■ **Problem**: Copy out exactly the lines below that run from the one holding "refine (Real.sqrt_le_sqrt hIn).trans ?_" to the one holding "have hNx : N ≤ x ^ (1 / 2 : ℝ) := by", keeping both of those lines and no others.

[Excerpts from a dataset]
_____
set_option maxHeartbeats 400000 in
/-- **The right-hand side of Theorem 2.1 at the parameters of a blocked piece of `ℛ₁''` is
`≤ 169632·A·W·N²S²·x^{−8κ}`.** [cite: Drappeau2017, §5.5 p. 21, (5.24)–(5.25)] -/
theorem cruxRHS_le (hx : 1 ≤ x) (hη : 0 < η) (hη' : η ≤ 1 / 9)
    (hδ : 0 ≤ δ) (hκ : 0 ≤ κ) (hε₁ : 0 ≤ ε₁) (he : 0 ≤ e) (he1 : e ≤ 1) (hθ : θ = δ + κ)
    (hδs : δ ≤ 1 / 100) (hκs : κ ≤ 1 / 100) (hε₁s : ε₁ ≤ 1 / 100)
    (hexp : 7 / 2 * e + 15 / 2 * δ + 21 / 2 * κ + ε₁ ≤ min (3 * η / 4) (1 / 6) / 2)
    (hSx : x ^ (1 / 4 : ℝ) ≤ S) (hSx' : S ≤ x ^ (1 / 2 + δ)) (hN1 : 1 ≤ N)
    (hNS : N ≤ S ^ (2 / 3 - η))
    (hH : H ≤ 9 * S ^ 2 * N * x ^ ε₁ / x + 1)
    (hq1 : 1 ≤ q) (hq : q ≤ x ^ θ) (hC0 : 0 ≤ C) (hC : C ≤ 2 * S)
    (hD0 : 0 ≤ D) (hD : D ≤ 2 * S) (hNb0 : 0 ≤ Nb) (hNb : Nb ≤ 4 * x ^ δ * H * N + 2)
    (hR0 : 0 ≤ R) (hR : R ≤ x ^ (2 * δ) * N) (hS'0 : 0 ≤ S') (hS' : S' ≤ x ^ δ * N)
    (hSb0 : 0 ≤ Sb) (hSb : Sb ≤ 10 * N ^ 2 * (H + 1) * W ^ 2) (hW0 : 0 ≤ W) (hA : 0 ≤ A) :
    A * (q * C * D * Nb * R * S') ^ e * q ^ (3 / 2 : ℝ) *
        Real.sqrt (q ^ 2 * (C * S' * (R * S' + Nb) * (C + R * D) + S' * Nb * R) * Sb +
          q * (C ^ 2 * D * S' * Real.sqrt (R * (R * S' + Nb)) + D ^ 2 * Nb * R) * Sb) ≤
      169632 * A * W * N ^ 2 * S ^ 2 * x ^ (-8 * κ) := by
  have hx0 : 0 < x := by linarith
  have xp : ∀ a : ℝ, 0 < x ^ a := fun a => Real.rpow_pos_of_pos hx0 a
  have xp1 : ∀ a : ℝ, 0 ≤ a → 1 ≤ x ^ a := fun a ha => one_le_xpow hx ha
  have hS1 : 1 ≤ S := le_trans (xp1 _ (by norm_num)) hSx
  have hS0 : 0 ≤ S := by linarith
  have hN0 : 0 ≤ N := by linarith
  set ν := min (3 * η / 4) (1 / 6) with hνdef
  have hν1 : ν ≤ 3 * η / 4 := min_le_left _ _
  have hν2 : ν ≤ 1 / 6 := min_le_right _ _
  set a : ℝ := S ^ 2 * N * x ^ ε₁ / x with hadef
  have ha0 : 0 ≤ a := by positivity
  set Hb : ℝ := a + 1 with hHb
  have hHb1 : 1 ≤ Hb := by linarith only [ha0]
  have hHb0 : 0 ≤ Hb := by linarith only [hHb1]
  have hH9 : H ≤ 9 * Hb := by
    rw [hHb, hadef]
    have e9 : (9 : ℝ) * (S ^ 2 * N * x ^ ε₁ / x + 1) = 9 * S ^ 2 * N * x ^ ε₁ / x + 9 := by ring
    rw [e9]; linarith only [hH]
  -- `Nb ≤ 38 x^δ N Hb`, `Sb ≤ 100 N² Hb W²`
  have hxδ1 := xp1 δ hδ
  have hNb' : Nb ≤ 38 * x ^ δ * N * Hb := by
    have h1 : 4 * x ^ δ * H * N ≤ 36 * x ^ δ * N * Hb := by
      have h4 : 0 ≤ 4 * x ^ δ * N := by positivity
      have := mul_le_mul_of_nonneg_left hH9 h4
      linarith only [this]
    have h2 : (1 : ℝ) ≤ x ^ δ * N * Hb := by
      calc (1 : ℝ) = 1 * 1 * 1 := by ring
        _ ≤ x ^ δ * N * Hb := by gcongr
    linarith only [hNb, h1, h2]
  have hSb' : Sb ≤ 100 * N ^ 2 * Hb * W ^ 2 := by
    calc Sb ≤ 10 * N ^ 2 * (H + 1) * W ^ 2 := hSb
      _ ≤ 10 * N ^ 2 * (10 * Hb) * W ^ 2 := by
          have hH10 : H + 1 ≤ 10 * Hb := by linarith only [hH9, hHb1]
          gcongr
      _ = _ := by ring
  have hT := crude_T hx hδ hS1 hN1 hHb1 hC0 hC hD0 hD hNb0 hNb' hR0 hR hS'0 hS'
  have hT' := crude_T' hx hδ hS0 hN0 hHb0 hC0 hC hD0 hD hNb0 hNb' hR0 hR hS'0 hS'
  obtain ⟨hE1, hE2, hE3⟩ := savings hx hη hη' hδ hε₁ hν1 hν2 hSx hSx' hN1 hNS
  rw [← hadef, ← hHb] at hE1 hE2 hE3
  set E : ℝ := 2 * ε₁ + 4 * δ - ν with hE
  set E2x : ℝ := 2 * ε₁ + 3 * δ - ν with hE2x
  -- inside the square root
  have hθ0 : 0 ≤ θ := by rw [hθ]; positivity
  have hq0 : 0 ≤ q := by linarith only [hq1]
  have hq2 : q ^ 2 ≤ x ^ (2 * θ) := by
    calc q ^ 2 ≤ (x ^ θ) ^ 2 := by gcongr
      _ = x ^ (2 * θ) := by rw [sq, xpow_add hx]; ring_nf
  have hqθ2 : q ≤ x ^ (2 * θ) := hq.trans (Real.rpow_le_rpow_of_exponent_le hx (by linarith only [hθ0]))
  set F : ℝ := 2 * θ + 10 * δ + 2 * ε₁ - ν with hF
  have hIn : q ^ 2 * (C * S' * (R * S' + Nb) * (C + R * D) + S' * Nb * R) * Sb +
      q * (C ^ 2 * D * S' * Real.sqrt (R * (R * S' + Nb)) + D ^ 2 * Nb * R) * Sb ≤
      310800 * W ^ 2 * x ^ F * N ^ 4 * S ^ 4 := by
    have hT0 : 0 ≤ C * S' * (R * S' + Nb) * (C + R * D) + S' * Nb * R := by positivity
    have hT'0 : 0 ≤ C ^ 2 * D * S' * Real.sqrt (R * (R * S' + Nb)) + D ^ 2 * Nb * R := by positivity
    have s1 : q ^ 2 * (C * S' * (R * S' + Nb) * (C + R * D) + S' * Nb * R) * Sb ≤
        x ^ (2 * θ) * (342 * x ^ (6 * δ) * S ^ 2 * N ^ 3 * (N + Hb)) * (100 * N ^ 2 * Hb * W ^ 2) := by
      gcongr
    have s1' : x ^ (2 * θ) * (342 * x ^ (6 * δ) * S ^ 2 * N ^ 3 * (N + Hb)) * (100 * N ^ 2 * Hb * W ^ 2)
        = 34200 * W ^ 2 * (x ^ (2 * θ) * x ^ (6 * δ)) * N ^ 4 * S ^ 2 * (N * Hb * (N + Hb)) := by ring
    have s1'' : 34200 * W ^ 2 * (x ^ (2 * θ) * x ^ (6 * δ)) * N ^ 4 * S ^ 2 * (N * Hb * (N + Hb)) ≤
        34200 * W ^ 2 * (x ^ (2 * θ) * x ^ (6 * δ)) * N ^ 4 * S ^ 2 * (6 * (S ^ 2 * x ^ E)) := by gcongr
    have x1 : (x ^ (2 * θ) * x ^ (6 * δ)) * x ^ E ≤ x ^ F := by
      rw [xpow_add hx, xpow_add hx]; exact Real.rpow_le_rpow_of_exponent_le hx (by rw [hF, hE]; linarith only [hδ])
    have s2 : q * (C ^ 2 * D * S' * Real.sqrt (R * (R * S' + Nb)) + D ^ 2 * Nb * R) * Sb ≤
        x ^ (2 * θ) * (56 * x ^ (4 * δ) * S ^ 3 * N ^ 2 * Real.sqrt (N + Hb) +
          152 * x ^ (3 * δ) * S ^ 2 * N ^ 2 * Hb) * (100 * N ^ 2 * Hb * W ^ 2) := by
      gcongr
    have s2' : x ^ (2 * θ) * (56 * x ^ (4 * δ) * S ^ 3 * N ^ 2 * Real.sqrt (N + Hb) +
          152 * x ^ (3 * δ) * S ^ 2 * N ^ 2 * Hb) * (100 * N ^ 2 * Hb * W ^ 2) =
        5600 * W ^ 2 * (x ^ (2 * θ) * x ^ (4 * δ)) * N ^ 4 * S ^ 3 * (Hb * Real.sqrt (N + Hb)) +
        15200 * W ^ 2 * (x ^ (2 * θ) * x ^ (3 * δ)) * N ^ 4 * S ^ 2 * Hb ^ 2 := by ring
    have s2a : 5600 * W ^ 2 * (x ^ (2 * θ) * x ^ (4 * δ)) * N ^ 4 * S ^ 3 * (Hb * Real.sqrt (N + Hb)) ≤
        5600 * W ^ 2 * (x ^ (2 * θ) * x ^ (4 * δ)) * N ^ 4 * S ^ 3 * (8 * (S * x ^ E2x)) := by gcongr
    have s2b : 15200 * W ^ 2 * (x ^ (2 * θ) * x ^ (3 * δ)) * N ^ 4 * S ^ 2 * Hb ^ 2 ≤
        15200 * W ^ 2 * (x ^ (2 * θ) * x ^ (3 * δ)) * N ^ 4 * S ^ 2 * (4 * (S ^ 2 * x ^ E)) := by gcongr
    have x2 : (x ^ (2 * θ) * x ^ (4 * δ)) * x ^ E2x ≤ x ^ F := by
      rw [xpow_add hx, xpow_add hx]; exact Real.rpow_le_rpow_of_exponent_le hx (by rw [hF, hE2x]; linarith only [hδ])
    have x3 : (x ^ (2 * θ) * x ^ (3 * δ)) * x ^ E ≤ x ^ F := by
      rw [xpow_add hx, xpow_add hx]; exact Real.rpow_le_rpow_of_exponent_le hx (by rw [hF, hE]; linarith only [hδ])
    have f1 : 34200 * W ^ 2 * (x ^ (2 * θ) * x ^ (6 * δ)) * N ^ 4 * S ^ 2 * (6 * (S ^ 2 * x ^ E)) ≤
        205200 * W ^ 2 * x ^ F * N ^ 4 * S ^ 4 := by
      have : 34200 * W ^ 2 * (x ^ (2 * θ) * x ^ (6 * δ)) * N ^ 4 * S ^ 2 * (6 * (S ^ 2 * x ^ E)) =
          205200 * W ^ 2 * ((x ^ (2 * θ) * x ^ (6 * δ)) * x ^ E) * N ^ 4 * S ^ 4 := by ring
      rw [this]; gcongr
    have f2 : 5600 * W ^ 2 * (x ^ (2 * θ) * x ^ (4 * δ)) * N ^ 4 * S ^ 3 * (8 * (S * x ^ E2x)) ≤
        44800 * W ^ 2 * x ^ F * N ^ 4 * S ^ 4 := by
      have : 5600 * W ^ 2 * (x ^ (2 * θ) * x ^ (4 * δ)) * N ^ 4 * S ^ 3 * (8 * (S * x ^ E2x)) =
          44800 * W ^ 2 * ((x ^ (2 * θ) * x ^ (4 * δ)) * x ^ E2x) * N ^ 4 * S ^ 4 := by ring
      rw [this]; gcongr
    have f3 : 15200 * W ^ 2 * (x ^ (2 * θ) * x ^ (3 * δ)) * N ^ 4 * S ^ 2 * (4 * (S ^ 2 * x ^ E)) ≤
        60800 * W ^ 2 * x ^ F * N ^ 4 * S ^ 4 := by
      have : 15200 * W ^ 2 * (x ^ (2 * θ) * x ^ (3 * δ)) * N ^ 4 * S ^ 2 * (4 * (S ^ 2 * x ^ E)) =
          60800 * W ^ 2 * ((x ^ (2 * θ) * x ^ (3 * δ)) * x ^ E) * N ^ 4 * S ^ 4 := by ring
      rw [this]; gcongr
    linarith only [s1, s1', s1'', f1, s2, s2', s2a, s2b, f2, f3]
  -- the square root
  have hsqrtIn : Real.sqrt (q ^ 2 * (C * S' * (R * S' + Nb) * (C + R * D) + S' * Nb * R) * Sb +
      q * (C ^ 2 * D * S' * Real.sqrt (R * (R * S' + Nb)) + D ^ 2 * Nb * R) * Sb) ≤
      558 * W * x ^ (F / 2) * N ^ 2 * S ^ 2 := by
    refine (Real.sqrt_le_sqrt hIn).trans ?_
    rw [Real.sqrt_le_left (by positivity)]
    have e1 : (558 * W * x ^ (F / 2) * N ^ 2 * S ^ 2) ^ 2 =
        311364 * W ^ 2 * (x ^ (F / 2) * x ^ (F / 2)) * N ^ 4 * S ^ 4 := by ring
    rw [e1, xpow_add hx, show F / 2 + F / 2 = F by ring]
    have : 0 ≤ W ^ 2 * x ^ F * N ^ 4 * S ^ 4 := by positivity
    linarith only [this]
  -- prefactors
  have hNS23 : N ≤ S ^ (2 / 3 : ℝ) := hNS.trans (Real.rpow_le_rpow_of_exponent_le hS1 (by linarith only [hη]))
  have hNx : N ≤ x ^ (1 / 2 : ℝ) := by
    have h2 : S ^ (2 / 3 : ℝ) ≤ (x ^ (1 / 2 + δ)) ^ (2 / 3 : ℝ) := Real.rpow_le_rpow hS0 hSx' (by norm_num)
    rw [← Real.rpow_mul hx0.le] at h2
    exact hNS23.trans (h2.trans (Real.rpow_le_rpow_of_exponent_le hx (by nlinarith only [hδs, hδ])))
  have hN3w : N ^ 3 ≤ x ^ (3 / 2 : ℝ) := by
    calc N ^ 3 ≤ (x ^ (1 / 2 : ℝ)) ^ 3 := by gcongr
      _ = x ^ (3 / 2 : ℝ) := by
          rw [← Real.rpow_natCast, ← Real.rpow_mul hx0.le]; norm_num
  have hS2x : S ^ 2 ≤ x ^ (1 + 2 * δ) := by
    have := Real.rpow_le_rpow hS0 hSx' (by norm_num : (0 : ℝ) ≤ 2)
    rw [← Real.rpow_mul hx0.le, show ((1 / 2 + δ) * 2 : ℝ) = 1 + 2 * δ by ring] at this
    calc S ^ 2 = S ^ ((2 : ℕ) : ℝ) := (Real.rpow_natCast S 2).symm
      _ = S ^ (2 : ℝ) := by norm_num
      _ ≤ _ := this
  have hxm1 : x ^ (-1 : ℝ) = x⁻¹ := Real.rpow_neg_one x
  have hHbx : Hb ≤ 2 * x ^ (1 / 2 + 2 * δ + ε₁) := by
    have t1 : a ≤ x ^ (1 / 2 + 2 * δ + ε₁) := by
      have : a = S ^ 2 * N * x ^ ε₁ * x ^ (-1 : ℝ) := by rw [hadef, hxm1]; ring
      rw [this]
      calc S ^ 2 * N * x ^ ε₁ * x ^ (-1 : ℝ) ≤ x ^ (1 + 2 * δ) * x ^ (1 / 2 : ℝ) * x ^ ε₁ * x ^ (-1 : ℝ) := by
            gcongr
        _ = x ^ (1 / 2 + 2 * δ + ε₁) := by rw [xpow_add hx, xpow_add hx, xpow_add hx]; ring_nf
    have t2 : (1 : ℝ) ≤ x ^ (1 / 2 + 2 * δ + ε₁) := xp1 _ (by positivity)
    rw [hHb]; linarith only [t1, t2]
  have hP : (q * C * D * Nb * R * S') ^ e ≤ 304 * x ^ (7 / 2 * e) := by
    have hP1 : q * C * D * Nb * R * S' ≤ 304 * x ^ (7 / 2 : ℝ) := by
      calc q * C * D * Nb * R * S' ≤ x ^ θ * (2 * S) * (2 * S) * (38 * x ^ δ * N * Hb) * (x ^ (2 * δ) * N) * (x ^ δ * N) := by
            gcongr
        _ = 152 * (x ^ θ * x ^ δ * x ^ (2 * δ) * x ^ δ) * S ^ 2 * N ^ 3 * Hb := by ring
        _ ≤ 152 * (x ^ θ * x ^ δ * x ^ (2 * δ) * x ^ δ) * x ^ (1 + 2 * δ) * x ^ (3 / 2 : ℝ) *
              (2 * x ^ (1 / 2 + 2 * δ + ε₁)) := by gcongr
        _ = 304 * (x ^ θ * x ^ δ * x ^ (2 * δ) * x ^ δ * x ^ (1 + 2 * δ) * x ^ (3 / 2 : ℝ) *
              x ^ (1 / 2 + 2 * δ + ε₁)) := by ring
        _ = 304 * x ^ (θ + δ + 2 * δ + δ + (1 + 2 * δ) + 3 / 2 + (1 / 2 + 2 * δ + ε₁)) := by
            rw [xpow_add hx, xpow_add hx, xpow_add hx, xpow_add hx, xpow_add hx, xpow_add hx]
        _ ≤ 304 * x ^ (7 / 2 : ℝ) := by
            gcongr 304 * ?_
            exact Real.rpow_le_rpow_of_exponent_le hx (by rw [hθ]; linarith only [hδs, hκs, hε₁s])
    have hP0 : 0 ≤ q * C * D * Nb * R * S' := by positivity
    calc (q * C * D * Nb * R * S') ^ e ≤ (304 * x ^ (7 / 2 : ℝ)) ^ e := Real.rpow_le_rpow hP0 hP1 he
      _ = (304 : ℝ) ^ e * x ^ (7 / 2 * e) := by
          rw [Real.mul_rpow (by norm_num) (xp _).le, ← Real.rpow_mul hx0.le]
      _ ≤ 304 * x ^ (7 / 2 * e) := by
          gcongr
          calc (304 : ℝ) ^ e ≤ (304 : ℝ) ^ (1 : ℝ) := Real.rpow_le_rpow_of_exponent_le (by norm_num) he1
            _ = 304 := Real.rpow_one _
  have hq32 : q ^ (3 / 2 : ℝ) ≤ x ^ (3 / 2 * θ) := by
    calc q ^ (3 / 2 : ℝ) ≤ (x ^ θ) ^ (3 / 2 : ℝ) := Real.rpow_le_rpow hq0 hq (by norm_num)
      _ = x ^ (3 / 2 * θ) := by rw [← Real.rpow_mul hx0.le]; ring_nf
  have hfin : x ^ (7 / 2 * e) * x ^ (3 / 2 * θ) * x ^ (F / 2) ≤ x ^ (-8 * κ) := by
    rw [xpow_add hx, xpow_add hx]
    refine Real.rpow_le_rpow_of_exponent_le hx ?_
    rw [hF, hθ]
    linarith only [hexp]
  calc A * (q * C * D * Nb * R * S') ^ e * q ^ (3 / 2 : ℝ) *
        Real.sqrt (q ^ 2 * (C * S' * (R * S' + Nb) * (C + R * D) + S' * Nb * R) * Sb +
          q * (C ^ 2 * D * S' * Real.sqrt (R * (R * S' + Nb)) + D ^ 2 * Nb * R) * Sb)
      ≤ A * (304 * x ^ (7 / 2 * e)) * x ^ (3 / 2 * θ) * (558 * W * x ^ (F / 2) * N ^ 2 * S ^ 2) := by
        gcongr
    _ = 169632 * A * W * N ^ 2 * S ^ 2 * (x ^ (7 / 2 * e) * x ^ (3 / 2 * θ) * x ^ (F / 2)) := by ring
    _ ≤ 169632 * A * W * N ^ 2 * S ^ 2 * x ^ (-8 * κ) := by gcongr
_____
■ **Exercise answer**:
    refine (Real.sqrt_le_sqrt hIn).trans ?_
    rw [Real.sqrt_le_left (by positivity)]
    have e1 : (558 * W * x ^ (F / 2) * N ^ 2 * S ^ 2) ^ 2 =
        311364 * W ^ 2 * (x ^ (F / 2) * x ^ (F / 2)) * N ^ 4 * S ^ 4 := by ring
    rw [e1, xpow_add hx, show F / 2 + F / 2 = F by ring]
    have : 0 ≤ W ^ 2 * x ^ F * N ^ 4 * S ^ 4 := by positivity
    linarith only [this]
  -- prefactors
  have hNS23 : N ≤ S ^ (2 / 3 : ℝ) := hNS.trans (Real.rpow_le_rpow_of_exponent_le hS1 (by linarith only [hη]))
  have hNx : N ≤ x ^ (1 / 2 : ℝ) := by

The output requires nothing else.